Behind the scenes, the text is actually fed into the model that transforms it into a json in the format of:

{
  "action": "purchase",
  "items": {
    {
      "name": "Milk",
      "quantity": 2
    },
    { 
    "name": "Egg pack",
    "quantity": 1
    }
  }
}

Which the latest 15-minute grocery delivery app can then consume and bring your grandma her milk (and rip her off for a 4$ service fee, 8$ delivery fee, 3$ VC fee on the way).

Even better things are possible with chaining different models:

Scrape a website, feed it into a model to remove unnecessary HTML, and feed the results into another model that transforms contents into a format your API's consume. Hell, why even bother with an API, just insert the results into a model that is fine-tuned in translating to SQL queries and pump that sweet data oil in directly.

Want to check how much open bugs during full moons influence your user churn?
Well what if your favorite analytics tool had a question box connecting to a chain -
first giving your question to a model that suggests data to find, passing into another model returning a query on your data lake which is then evaluated for safety, executed and passed together with the original prompt into a code-generating model that will return the necessary HTML to display that data.

Instead of having to torture your developers and designers with supporting infinite possible permutations of filters, chart designs and customisations, you can just leave it up to the model to generate them on the fly.

With enough fine-tuning (and a lot of human work to provide good data),
transformer LLM's can help us achieve a lot of stuff that we thought "unscalable" as of now - stuff that wasn't cost efficient, needed a mechanical turk or a large swath of harcoded assumptions to iron out the edge cases - can be achieved by using an oversized text mumbler-jumber.

And yes, there are a lot of hallucinations, quite a few mistakes, and a lot of accuracy issues in the way - one wrong word and the model could go wind up in the crazy lane - but I'm not saying it's a perfect "do-all-be-all" technology, far from it - I'm saying it's a great "glue" layer we were missing in our toolbelt, a "generic glue" layer which could help us unlock more economic and data value than ever.

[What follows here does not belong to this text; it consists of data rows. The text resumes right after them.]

import Literature.NumberTheory.LFunctions.ModifiedGRHOfGeneralizedRH
import Literature.NumberTheory.LFunctions.SiegelZerosLargePrimeGaps
import Literature.NumberTheory.LFunctions.SiegelZerosPrimeTuples
import Literature.Barriers.Parity.SiegelZeroDichotomyNoSiegelZeros
import HarnessLib

/-!
# Landau–Siegel zeros under the LOCAL hypothesis «only real zeros near `s = 1`»
# (Basak–Thorner–Zaharescu, *Algebra & Number Theory* 20 (2026) 209–217)

Topic `Literature/NumberTheory/LFunctions` (namespace `Literature.NumberTheory.LFunctions`, paper
vocabulary in the sub-namespace `BasakThornerZaharescu2026`). Typed for the cell `parity-realchar`
(SIEGEL INSTRUMENT, deliverable (3) «illusory-world conditionals», direction II: an EXIT
«X ⇒ no Siegel zeros», next to Sarnak–Zaharescu's Hypothesis H of
`ModifiedGRHLOneLowerBounds.lean`). Source: D. Basak, J. Thorner, A. Zaharescu, *Remarks on
Landau–Siegel zeros*, Algebra & Number Theory **20**:1 (2026) 209–217, doi:10.2140/ant.2026.20.209
(PUBLISHED), held as arXiv:2404.16003 (`paper:arxiv-2404.16003`, §1 pp. 2–3, §2 (2.1), §4).

## What the source says (verbatim where it matters)

* §1: "Define `𝒮 = {χ (mod q_χ) : χ primitive and real}`." "Let Hypothesis H denote the hypothesis
  that if `χ ∈ 𝒮`, then all zeros of `L(s, χ)` lie on `Re(s) = 1/2` or `Im(s) = 0`. [...] Under
  Hypothesis H, the work of Sarnak and Zaharescu [SZ2002] implies [...]: for all `ε > 0`, there
  exists an effectively computable constant `c₃(ε) > 0` such that
  `#{χ ∈ 𝒮 : q_χ ≥ c₃(ε) and L(s, χ) has a real zero in [1 − (log q_χ)^{−ε}, 1)} ≤ 1.` [...] Here,
  we will use Turán's power sum method to prove that [this] holds under a much weaker hypothesis.
  In order to state our hypothesis, we fix `0 < δ < 1/10`."
* **Hypothesis `H_δ`.** The held corpus-TeX copy drops the body of the `hypothesis` environment;
  the statement is transcribed from the paper's own restatement in §4 (Theorem 4.1 with `m = 2`,
  "Remark 4.2. Theorem 4.1 recovers Theorem 1.1 when `m = 2`": "Assume that if `ν ∈ 𝒮_m`, then all
  zeros of `L(s, ν)` in the disk `|z − 1| < δ` are real") and from its use in §2 ("We assume `H_δ`,
  which implies that `L(s, χ₁)`, `L(s, χ₂)`, and `L(s, ψ)` have no non-real zeros in the disk
  `|z − 1| < δ`"), consistent with the abstract ("if each `L`-function in the family has only real
  zeros in a fixed yet arbitrarily small neighborhood of `s = 1`"). So: **`H_δ`: for every `χ ∈ 𝒮`,
  every zero of `L(s, χ)` in the open disk `|s − 1| < δ` is real.**
* **Theorem 1.1.** "Fix `0 < δ < 1/10`. If `H_δ` is true, then for all `ε > 0`, there exists an
  effectively computable constant `q₀ = q₀(δ, ε) > 0` such that
  `#{χ ∈ 𝒮 : q_χ ≥ q₀ and L(s, χ) has a real zero in [1 − (log q_χ)^{−ε}, 1)} ≤ 1.`"
  "Remark 1.2. Our proof provides an explicit permissible expression for `q₀`. See (2.1)." and §2:
  "It suffices to let `0 < ε < 1`. We define (2.1) `q₀ = exp(exp(10 000/(δ³ ε²)))`."
* "Remark 1.3. It follows from Heath-Brown's zero density estimate in [HB] that if the `χ ∈ 𝒮` are
  ordered by conductor `q_χ`, then a density 1 subset of `χ ∈ 𝒮` satisfy `H_δ`. In contrast,
  Hypothesis H in [SZ2002] has not been verified for any nontrivial `χ ∈ 𝒮` yet."
* **Corollary 1.4.** "Fix `0 < δ < 1/10`, and assume that `H_δ` is true. For all `ε > 0`, there
  exists an ineffective constant `c(δ, ε) > 0` such that if `χ ∈ 𝒮` and
  `σ ≥ 1 − c(δ, ε)(log q_χ)^{−ε}`, then `L(σ, χ) ≠ 0`."
* §4: Theorem 4.1 (characters of order dividing `m`, at most one exceptional class `[χ] = {χ, χ̄}`;
  `q₀(δ, ε, m)` not made explicit) and Theorem 4.3 (Hecke–Maaß forms, symmetric-square
  `L`-functions) — INDEX ONLY, not typed (Theorem 4.1's threshold is not printed; Theorem 4.3's
  objects have no vocabulary in the tree).

## How it is typed

* `BasakThornerZaharescu2026.LocalRealZeros δ` — Hypothesis `H_δ`, a PREDICATE in `δ` (closed for
  each `δ`; never asserted, no `_holds`): for every `q ≥ 1` and every primitive quadratic `χ mod q`
  (Mathlib `IsQuadratic` = values in `{0, ±1}`; `q = 1` is `ζ`, as in the paper's `𝒮` and as in
  the tree's `ModifiedGRH`), every zero `s` of `χ.LFunction` with `‖s − 1‖ < δ` has `Im s = 0`.
* `BasakThornerZaharescu2026.threshold δ ε = exp(exp(10⁴/(δ³ε²)))` — the printed `q₀` (2.1).
* `basakThornerZaharescu2026_theorem11` — NAMED FACT, Theorem 1.1 with the EXPLICIT `q₀` of (2.1)
  (for `0 < ε < 1`, the paper's standing reduction). "At most one `χ ∈ 𝒮`" across moduli is
  rendered as two clauses with no heterogeneous equality of characters (the idiom of
  `Literature.Barriers.RiemannHypothesis.Iwaniec2006_landauRepulsion`): (a) two characters to
  DIFFERENT moduli `q₁ ≠ q₂`, both `≥ q₀`, do not both have a real zero in their intervals; (b) two
  DISTINCT characters to the SAME modulus `q ≥ q₀` do not both. "Real zero in `[1 − (log q)^{−ε}, 1)`"
  = a real `β < 1` with `L(β, χ) = 0` and `1 − (log q)^{−ε} ≤ β`.
* `basakThornerZaharescu2026_corollary14` — NAMED FACT, Corollary 1.4, for `q_χ ≥ 3` (i.e. `χ`
  non-trivial, the case intended: for the trivial character the printed inequality
  `σ ≥ 1 − c (log 1)^{−ε}` is not meaningful); WEAKER than print by that restriction.
* PROVED: `LocalRealZeros.anti` (monotone in `δ`); `LocalRealZeros.of_modifiedGRH` and
  `.of_localModifiedGRH` (Sarnak–Zaharescu's H, and even the local H* of their Theorem 4, imply
  `H_δ` for every `δ ≤ 1/2` — the paper's "much weaker hypothesis"); `.of_generalizedRiemannHypothesis`;
  and, modulo Corollary 1.4: `LocalRealZeros.not_polylogExceptionalZeros` (¬ Ford's
  `PolylogExceptionalZeros k`, every `k > 0`), `LocalRealZeros.not_strongSiegelZeros` (¬ Wright's
  `StrongSiegelZeros A`, `A ≥ 0`), `LocalRealZeros.not_unboundedSiegelZeros` and
  **`LocalRealZeros.noSiegelZeros`** (`H_δ` ⇒ the tree's open `NoSiegelZeros`, rh.S34, through the
  PROVED bridge `noSiegelZeros_of_not_unboundedSiegelZeros`) — a new printed EXIT: «no primitive real
  `L`-function has a NON-REAL zero within `δ` of `s = 1`» already excludes Siegel zeros.

LABEL (cell rule): instrument / statement layer. WHAT THIS IS NOT: no claim that `H_δ` holds (it is
open for every single non-trivial `χ`, Remark 1.3 is a density statement); nothing here bears on
the parity summit; the certified tables of the cell do not interact with `H_δ`.

## References

* [BasakThornerZaharescu2026] D. Basak, J. Thorner, A. Zaharescu, *Remarks on Landau–Siegel zeros*,
  Algebra & Number Theory 20 (2026) 209–217 — §1 Hypothesis `H_δ`, Theorem 1.1, Remarks 1.2–1.3,
  Corollary 1.4; §2 (2.1); §4 Theorems 4.1, 4.3 (index only).
* [SarnakZaharescu2002] P. Sarnak, A. Zaharescu, Duke Math. J. 111 (2002) — Hypothesis H / H*
  (tree: `ModifiedGRH`, `LocalModifiedGRH`).
* [TaoTeravainen2021] Definition 1.4 (`IsSiegelZero`, `UnboundedSiegelZeros`).
* [Ford2019LargePrimeGaps] §1 (tree: `Ford2020.PolylogExceptionalZeros`); [Wright2023PrimeTuplesSiegel] §3
  (tree: `WrightPrimeTuples.StrongSiegelZeros`) — the hypotheses refuted under `H_δ`.
-/

noncomputable section

open Complex

namespace Literature.NumberTheory.LFunctions

open Literature.Barriers.Parity

namespace BasakThornerZaharescu2026

/-- **Hypothesis `H_δ`** (Basak–Thorner–Zaharescu): for every primitive real Dirichlet character
`χ` (to any modulus `q ≥ 1`; `q = 1` is `ζ`), every zero of `L(s, χ)` in the open disk
`|s − 1| < δ` is REAL. A PREDICATE in `δ` (a closed hypothesis for each `δ`), never asserted; the
paper fixes `0 < δ < 1/10`. (Transcribed from §4 Theorem 4.1 with `m = 2` / Remark 4.2 and §2, the
held TeX copy dropping the display of §1 — see the module docstring.)
[cite: BasakThornerZaharescu2026, §1 Hypothesis H_δ; §4 Theorem 4.1 and Remark 4.2] -/
def LocalRealZeros (δ : ℝ) : Prop :=
  ∀ (q : ℕ) [NeZero q] (χ : DirichletCharacter ℂ q), χ.IsQuadratic → χ.IsPrimitive →
    ∀ s : ℂ, χ.LFunction s = 0 → ‖s - 1‖ < δ → s.im = 0

/-- The printed threshold `q₀ = q₀(δ, ε) = exp(exp(10 000/(δ³ ε²)))` of (2.1) ("Remark 1.2. Our proof
provides an explicit permissible expression for `q₀`"). [cite: BasakThornerZaharescu2026, §2 (2.1)] -/
def threshold (δ ε : ℝ) : ℝ :=
  Real.exp (Real.exp (10000 / (δ ^ 3 * ε ^ 2)))

/-- `H_δ` is monotone: a larger disk is a stronger hypothesis. [cite: BasakThornerZaharescu2026, §1 Hypothesis H_δ] -/
theorem LocalRealZeros.anti {δ δ' : ℝ} (hle : δ' ≤ δ) (h : LocalRealZeros δ) :
    LocalRealZeros δ' :=
  fun q _ χ hquad hprim s hs hdist => h q χ hquad hprim s hs (lt_of_lt_of_le hdist hle)

/-- A zero on the critical line `Re s = 1/2` is at distance `≥ 1/2` from `s = 1`. [folklore] -/
private theorem half_le_norm_sub_one_of_re_eq_half {s : ℂ} (hs : s.re = 1 / 2) :
    (1 : ℝ) / 2 ≤ ‖s - 1‖ := by
  have h1 : |(s - 1).re| ≤ ‖s - 1‖ := Complex.abs_re_le_norm (s - 1)
  have h2 : (s - 1).re = -(1 / 2) := by simp [hs]; norm_num
  rw [h2, abs_neg, abs_of_pos (by norm_num : (0 : ℝ) < 1 / 2)] at h1
  exact h1

/-- **Sarnak–Zaharescu's Hypothesis H implies `H_δ` for every `δ ≤ 1/2`** ("a much weaker
hypothesis", §1): a zero in the disk `|s − 1| < δ ≤ 1/2` cannot lie on `Re s = 1/2`, so under H it is
real. [cite: BasakThornerZaharescu2026, §1 (comparison with Hypothesis H)]
[cite: SarnakZaharescu2002, Hypothesis H (p. 496)] -/
theorem LocalRealZeros.of_modifiedGRH (hH : ModifiedGRH) {δ : ℝ} (hδ : δ ≤ 1 / 2) :
    LocalRealZeros δ := by
  intro q _ χ hquad hprim s hs hdist
  rcases hH q χ hquad hprim s hs with him | hre
  · exact him
  · exact absurd (lt_of_lt_of_le hdist hδ) (not_lt.mpr (half_le_norm_sub_one_of_re_eq_half hre))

With good training, error checking and proper chaining, we could conquer some problems that were unsurmountable until now.

Even though the current generation of models are like giant mainframes upon which we can only gaze with wonder, there are newer and smaller models coming out at a rapid pace. And while we are still quite far away from having a small, easily tuneable model that will be good enough to cover a large swath of tasks with only a small amount of additional training, the next generation of programmers might grow up complaining that 'gpt install is-integer' ruined programming.